Review of So I Ate Myself, Bite By Bite Album by Dreamend

This impressive new release by Black Moth Super Rainbow member Ryan Graveface is a concept album inspired by the jottings of a serial killer. It's a disconcertingly pretty experience, full of delicate touches. Murder has rarely sounded so laid-back.

Dreamend So I Ate Myself, Bite By Bite Album

Fans of Black Moth's sometimes sublime psychedelic electronica will find much to please them. So I Ate Myself, Bite By Bite retains many of their best qualities whilst jettisoning their beats and replacing them with drifting, folksy songs. It may seem odd to say that, despite being an album of acoustic, folk-inspired music which is only occasionally embellished by electronic touches, So I Ate Myself has an aesthetic very similar to Black Moth's, but this shouldn't come as a surprise. Despite their nominal status as a beats-based band, Black Moth have always been a folk group at heart, playing relaxed, shambling music which is inspired by and evokes the American countryside. Dreamend convey a similar sense of warm, organic dreaminess (presumably their name is not coincidental), and Graveface's interest in nature is once again apparent in the sound of chirping crickets which opens the album and its lyrics about forests and stars.

This aesthetic may not seem obviously suited to tales of murder, and so it proves. At times, the serial killer concept seems a distinctly half-hearted one, and Graveface shows little interest in exploring the idea too much. For every lyric such as 'I clean my hands and wash the blood away' there's a line like 'I looked at the sky today, and I said "I love the sun"'. It would be wrong, however, to call the album a failure on the basis that it does not invoke any sense of underlying menace and darkness. It seems likely that Graveface was striving for something with a little more gravitas, but it's easy to ignore the record's concept altogether and just enjoy the music.

There's much to enjoy. Graveface is a talented songwriter, stitching together intricate musical tapestries using memorable melodies as his needle and thread. His weapons of choice include an acoustic guitar, a banjo, and a xylophone, which may sound like eclecticism for the sake of eclecticism, but things never become incoherent. On the contrary, the album works as an impressively unified whole, a carefully plotted listening experience that begins with the chirping crickets and dabs of xylophone which open 'Pink Cloud In The Woods' and ends as 'An Admission' swells into a storm of drums before collapsing in on itself and lapsing into silence.
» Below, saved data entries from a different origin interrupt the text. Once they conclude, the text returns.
import Summits.ValiantsHypothesis.ValiantsHypothesis.Theorems.LacunarySymmetroidMatrixDescartesGraftLaw
import Summits.ValiantsHypothesis.ValiantsHypothesis.Theorems.LacunarySymmetroidMatrixDescartesGraftBilinear
import Summits.ValiantsHypothesis.ValiantsHypothesis.Theorems.KPlusLogSqLawSymmetricDesigns

/-!
# Route «KPlusLogSqLaw» — SYMMETRIC DESIGNS GRAFT: a symmetric dominance design with `B` alternations gives the whole
# rightward RAY of real census floors `ζ₊sym(m, K + j) ≥ B + j·m`

HONEST FRAMING.  Helper file (seat typer (g11), cell `pub-symmetroid`, 2026-08-27; `--supports` the `WeakLifting` item
stmt-ValiantsHypothesis-19561 as a helper, no closure claim).  Pure lemma file, no definitions.  LOWER-bound / construction
mathematics in census currency: it composes two tools already in the tree and proves nothing about the cruxes `TropicalB` /
`WeakLifting` / `MatrixDescartes` (stmt-ValiantsHypothesis-18050; an UPPER bound at fat formats), nothing about the Door-A numerals
`PosRootLawAt 2 6 19` / `PosRootLawAt 3 4 18` (OPEN, typed, never asserted), and nothing about `VP ≠ VNP`; a lower census bound
refutes no law of record.

THE TWO TOOLS.  (1) Symmetric patchworking (`TropicalCensus.patchMatrix_isSymm`, `MatrixDescartes.Negative.det_patch_sign`,
`det_patch_alternates`): a SYMMETRIC design `(v, ε)` on exponents `d` with `B + 1` uniquely dominant Leibniz terms of alternating
`termSign` at strictly increasing integer slopes `θ₀ < ⋯ < θ_B` patchworks, at base `b = #terms + 1`, to the real SYMMETRIC `K`-term
`m × m` pencil `patchMatrix b v ε` whose determinant is nonzero with alternating signs at the positive test points `b^θ_k`
— an ALTERNATION CERTIFICATE with `B` alternations (`exists_alternating_of_symmDesign`, exactly the hypothesis shape of the graft law).
(2) THE GRAFT LAW (`Census.Graft.exists_alternating_add`, seat val-sym-mdr-p1 (g3)): from any alternation certificate of a real symmetric
`K`-term pencil, `j` further letters buy `j·m` further alternations.
COMPOSITION (`not_posRootLawAt_add_of_symmDesign`, and the packaged form `not_posRootLawAt_add_of_symmDesign_row` taking a design row
literally in the shape the tree's design theorems state it): **`¬ PosRootLawAt m (K + j) (B + j·m − 1)` for every `j`** — every
symmetric tropical design row in the kernel yields its whole rightward ray of real census floors; `j = 0` is the contrapositive of
`TropicalCensus.symmDesign_le_of_posRootLawAt`.  [folklore] (Viro patchworking; spectral theorem / intermediate value theorem inside
the graft law).
APPEND (typer g11, same day).  THE QUADRANT: fed instead to the BILINEAR LAW (`Census.Graft.not_posRootLawAt_bilinear`, seat val-sym-mdr-p1
(g3): `i` more rows/columns buy `i·(#letters − 1)` alternations, then `j` more letters buy `j·(m + i)`), a symmetric design of format
`(m, K + 1)` with `B ≥ 1` alternations gives **`¬ PosRootLawAt (m + i) (K + 1 + j) (B + i·K + j·(m + i) − 1)` for all `i, j`**
(`not_posRootLawAt_bilinear_of_symmDesign`, row form `not_posRootLawAt_bilinear_of_symmDesign_row`).  [folklore]
-/

-- `Summit.ValiantsHypothesis.ValiantsHypothesis.…` repeats a component by the D-0017 layout
-- (single-conjunct summit), which the `dupNamespace` linter flags; the name is mandated.
set_option linter.dupNamespace false
set_option autoImplicit false

namespace Summit.ValiantsHypothesis.ValiantsHypothesis.Theorems.LacunarySymmetroidMatrixDescartes.TropicalCensus

open Summit.ValiantsHypothesis.ValiantsHypothesis.Theorems.MatrixDescartes.Negative
open Summit.ValiantsHypothesis.ValiantsHypothesis.Theorems.LacunarySymmetroidMatrixDescartes
open scoped BigOperators

variable {m K : ℕ}

/-- **A symmetric design is an alternation certificate.**  A SYMMETRIC design (symmetric valuations `v` and signs `ε`, `|ε| ≤ 1`)
on exponents `d` with `B + 1` uniquely dominant terms of alternating sign at strictly increasing integer slopes gives a real
SYMMETRIC `K`-term `m × m` pencil (the patchworked pencil `patchMatrix b v ε`, `b = #terms + 1`) and `B + 1` positive test points
(`b ^ θ k`) at which its determinant is nonzero with alternating signs — the hypothesis shape of the graft law
`Census.Graft.exists_alternating_add`. [folklore] -/
theorem exists_alternating_of_symmDesign (d : Fin K → ℕ) (v ε : Fin m → Fin m → Fin K → ℤ)
    (hv : ∀ i j l, v i j l = v j i l) (hεs : ∀ i j l, ε i j l = ε j i l) (hε : ∀ i j l, (ε i j l).natAbs ≤ 1)
    {B : ℕ} (θ : Fin (B + 1) → ℤ) (hθ : StrictMono θ) (p : Fin (B + 1) → Equiv.Perm (Fin m) × (Fin m → Fin K))
    (hdom : ∀ k, IsDominant d v ε (θ k) (p k))
    (halt : ∀ k : Fin B, termSign ε (p k.castSucc) * termSign ε (p k.succ) < 0) :
    ∃ (d' : Fin K → ℕ) (S : Fin K → Matrix (Fin m) (Fin m) ℝ) (τ : Fin (B + 1) → ℝ),
      (∀ l, (S l).IsSymm) ∧ StrictMono τ ∧ (∀ j, 0 < τ j) ∧ (∀ j, (∑ l, τ j ^ d' l • S l).det ≠ 0) ∧
      ∀ j : Fin B, (∑ l, τ j.castSucc ^ d' l • S l).det * (∑ l, τ j.succ ^ d' l • S l).det < 0 := by
  set b : ℝ := (Fintype.card (Equiv.Perm (Fin m) × (Fin m → Fin K)) : ℝ) + 1 with hbdef
  have hb : (Fintype.card (Equiv.Perm (Fin m) × (Fin m → Fin K)) : ℝ) < b := by rw [hbdef]; linarith
  have hb1 : 1 < b := by
    have : (1 : ℝ) ≤ Fintype.card (Equiv.Perm (Fin m) × (Fin m → Fin K)) := by
      exact_mod_cast (Fintype.card_pos_iff.mpr ⟨p 0⟩ : 0 < Fintype.card (Equiv.Perm (Fin m) × (Fin m → Fin K)))
    linarith
  have hb0 : 0 < b := lt_trans zero_lt_one hb1
  refine ⟨d, patchMatrix b v ε, fun k => b ^ θ k, patchMatrix_isSymm b v ε hv hεs,
    fun i j hij => zpow_lt_zpow_right₀ hb1 (hθ hij), fun k => zpow_pos hb0 _, fun k => ?_, fun k => ?_⟩
  · intro h0
    have hsgn := det_patch_sign b d v ε hε (θ k) (p k) (hdom k) hb
    rw [h0, mul_zero] at hsgn
    exact lt_irrefl 0 hsgn
  · exact det_patch_alternates b d v ε hε θ p hdom halt hb k

/-- **SYMMETRIC DESIGNS GRAFT.**  A SYMMETRIC design of format `(m, K)` with `B ≥ 1` alternations gives, for EVERY `j`,
`¬ PosRootLawAt m (K + j) (B + j·m − 1)`: some real symmetric `(K + j)`-term `m × m` lacunary pencil has at least `B + j·m` distinct
positive determinant zeros (the patchworked pencil of the design, grafted `j` times by `Census.Graft.exists_alternating_add`).  In census
words: a symmetric tropical row `T_sym ≥ B` at `(m, K)` yields the RAY of real floors `ζ₊sym(m, K + j) ≥ B + j·m`.  `j = 0` is the
contrapositive of `symmDesign_le_of_posRootLawAt`. [folklore] -/
theorem not_posRootLawAt_add_of_symmDesign {B : ℕ} (hB : 1 ≤ B) (d : Fin K → ℕ) (v ε : Fin m → Fin m → Fin K → ℤ)
    (hv : ∀ i j l, v i j l = v j i l) (hεs : ∀ i j l, ε i j l = ε j i l) (hε : ∀ i j l, (ε i j l).natAbs ≤ 1)
    (θ : Fin (B + 1) → ℤ) (hθ : StrictMono θ) (p : Fin (B + 1) → Equiv.Perm (Fin m) × (Fin m → Fin K))
    (hdom : ∀ k, IsDominant d v ε (θ k) (p k))
    (halt : ∀ k : Fin B, termSign ε (p k.castSucc) * termSign ε (p k.succ) < 0) (j : ℕ) :
    ¬ PosRootLawAt m (K + j) (B + j * m - 1) := by
  obtain ⟨d', S', τ', hS', hτ', hpos', -, halt'⟩ :=
    Census.Graft.exists_alternating_add (exists_alternating_of_symmDesign d v ε hv hεs hε θ hθ p hdom halt) j
  exact Census.Graft.not_posRootLawAt_of_alternating (hB.trans (Nat.le_add_right B (j * m))) d' S' hS' τ' hτ' hpos' halt'

/-- **SYMMETRIC DESIGNS GRAFT, row form.**  Same statement with the design packaged exactly as the tree's design theorems state
their rows (`∃ d v ε, v symmetric ∧ ε symmetric ∧ |ε| ≤ 1 ∧ ∃ θ p, StrictMono θ ∧ dominant ∧ alternating`, `B + 1` terms):
for every `j`, `¬ PosRootLawAt m (K + j) (B + j·m − 1)`. [folklore] -/
theorem not_posRootLawAt_add_of_symmDesign_row {B : ℕ} (hB : 1 ≤ B)
    (h : ∃ (d : Fin K → ℕ) (v ε : Fin m → Fin m → Fin K → ℤ), (∀ i j l, v i j l = v j i l) ∧ (∀ i j l, ε i j l = ε j i l) ∧
      (∀ i j l, (ε i j l).natAbs ≤ 1) ∧
      ∃ (θ : Fin (B + 1) → ℤ) (p : Fin (B + 1) → Equiv.Perm (Fin m) × (Fin m → Fin K)), StrictMono θ ∧
        (∀ k, IsDominant d v ε (θ k) (p k)) ∧ ∀ k : Fin B, termSign ε (p k.castSucc) * termSign ε (p k.succ) < 0)
    (j : ℕ) : ¬ PosRootLawAt m (K + j) (B + j * m - 1) := by
  obtain ⟨d, v, ε, hv, hεs, hε, θ, p, hθ, hdom, halt⟩ := h
  exact not_posRootLawAt_add_of_symmDesign hB d v ε hv hεs hε θ hθ p hdom halt j

/-- **Row form at the same format (`j = 0`)**: a symmetric design row with `B ≥ 1` alternations refutes `PosRootLawAt m K (B − 1)`,
i.e. `ζ₊sym(m, K) ≥ B` (the contrapositive of `symmDesign_le_of_posRootLawAt`, packaged). [folklore] -/
theorem not_posRootLawAt_of_symmDesign_row {B : ℕ} (hB : 1 ≤ B)
    (h : ∃ (d : Fin K → ℕ) (v ε : Fin m → Fin m → Fin K → ℤ), (∀ i j l, v i j l = v j i l) ∧ (∀ i j l, ε i j l = ε j i l) ∧
      (∀ i j l, (ε i j l).natAbs ≤ 1) ∧
      ∃ (θ : Fin (B + 1) → ℤ) (p : Fin (B + 1) → Equiv.Perm (Fin m) × (Fin m → Fin K)), StrictMono θ ∧
        (∀ k, IsDominant d v ε (θ k) (p k)) ∧ ∀ k : Fin B, termSign ε (p k.castSucc) * termSign ε (p k.succ) < 0) :
    ¬ PosRootLawAt m K (B - 1) := by
  simpa using not_posRootLawAt_add_of_symmDesign_row hB h 0

/-- **SYMMETRIC DESIGNS, BILINEAR (the quadrant).**  A SYMMETRIC design of format `(m, K + 1)` with `B ≥ 1` alternations gives,
for ALL `i, j`, `¬ PosRootLawAt (m + i) (K + 1 + j) (B + i·K + j·(m + i) − 1)`: the patchworked pencil of the design (an alternation
certificate, `exists_alternating_of_symmDesign`) bordered `i` times and grafted `j` times by `Census.Graft.not_posRootLawAt_bilinear`.
In census words: a symmetric tropical row `T_sym ≥ B` at `(m, K + 1)` yields the QUADRANT of real floors
`ζ₊sym(m + i, K + 1 + j) ≥ B + i·K + j·(m + i)`.  `i = 0` is `not_posRootLawAt_add_of_symmDesign`. [folklore] -/
theorem not_posRootLawAt_bilinear_of_symmDesign {B : ℕ} (hB : 1 ≤ B) (d : Fin (K + 1) → ℕ)
    (v ε : Fin m → Fin m → Fin (K + 1) → ℤ)
    (hv : ∀ i j l, v i j l = v j i l) (hεs : ∀ i j l, ε i j l = ε j i l) (hε : ∀ i j l, (ε i j l).natAbs ≤ 1)
    (θ : Fin (B + 1) → ℤ) (hθ : StrictMono θ) (p : Fin (B + 1) → Equiv.Perm (Fin m) × (Fin m → Fin (K + 1)))
    (hdom : ∀ k, IsDominant d v ε (θ k) (p k))
    (halt : ∀ k : Fin B, termSign ε (p k.castSucc) * termSign ε (p k.succ) < 0) (i j : ℕ) :
    ¬ PosRootLawAt (m + i) (K + 1 + j) (B + i * K + j * (m + i) - 1) := by
  obtain ⟨d', S', τ', hS', hτ', hpos', -, halt'⟩ := exists_alternating_of_symmDesign d v ε hv hεs hε θ hθ p hdom halt
  exact Census.Graft.not_posRootLawAt_bilinear hB d' S' hS' τ' hτ' hpos' halt' i j

/-- **SYMMETRIC DESIGNS, BILINEAR, row form.**  Same statement with the design packaged as the tree's design theorems state their rows
(format `(m, K + 1)`, `B + 1` terms): for all `i, j`, `¬ PosRootLawAt (m + i) (K + 1 + j) (B + i·K + j·(m + i) − 1)`. [folklore] -/
theorem not_posRootLawAt_bilinear_of_symmDesign_row {B : ℕ} (hB : 1 ≤ B)
    (h : ∃ (d : Fin (K + 1) → ℕ) (v ε : Fin m → Fin m → Fin (K + 1) → ℤ), (∀ i j l, v i j l = v j i l) ∧
      (∀ i j l, ε i j l = ε j i l) ∧ (∀ i j l, (ε i j l).natAbs ≤ 1) ∧
      ∃ (θ : Fin (B + 1) → ℤ) (p : Fin (B + 1) → Equiv.Perm (Fin m) × (Fin m → Fin (K + 1))), StrictMono θ ∧
        (∀ k, IsDominant d v ε (θ k) (p k)) ∧ ∀ k : Fin B, termSign ε (p k.castSucc) * termSign ε (p k.succ) < 0)
    (i j : ℕ) : ¬ PosRootLawAt (m + i) (K + 1 + j) (B + i * K + j * (m + i) - 1) := by
  obtain ⟨d, v, ε, hv, hεs, hε, θ, p, hθ, hdom, halt⟩ := h
  exact not_posRootLawAt_bilinear_of_symmDesign hB d v ε hv hεs hε θ hθ p hdom halt i j

end Summit.ValiantsHypothesis.ValiantsHypothesis.Theorems.LacunarySymmetroidMatrixDescartes.TropicalCensus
In between there are a number of inspired moments, and I would be remiss not to mention 'A Thought''s vocal, a single, touchingly fragile line which continues as the music surrounding it descends into chaos. This is an album which is best listened to from start to finish, best experienced as a single entity, an oddly unpopular concept nowadays. Its closest neighbours, aside from Graveface's work with Black Moth, are similarly holistic folk albums such as The Microphones' The Glow, Part Two and Sufjan Steven's Seven Swans. I Ate Myself is not touched by brilliance to the same extent as those records, but is nevertheless a consistently enjoyable album.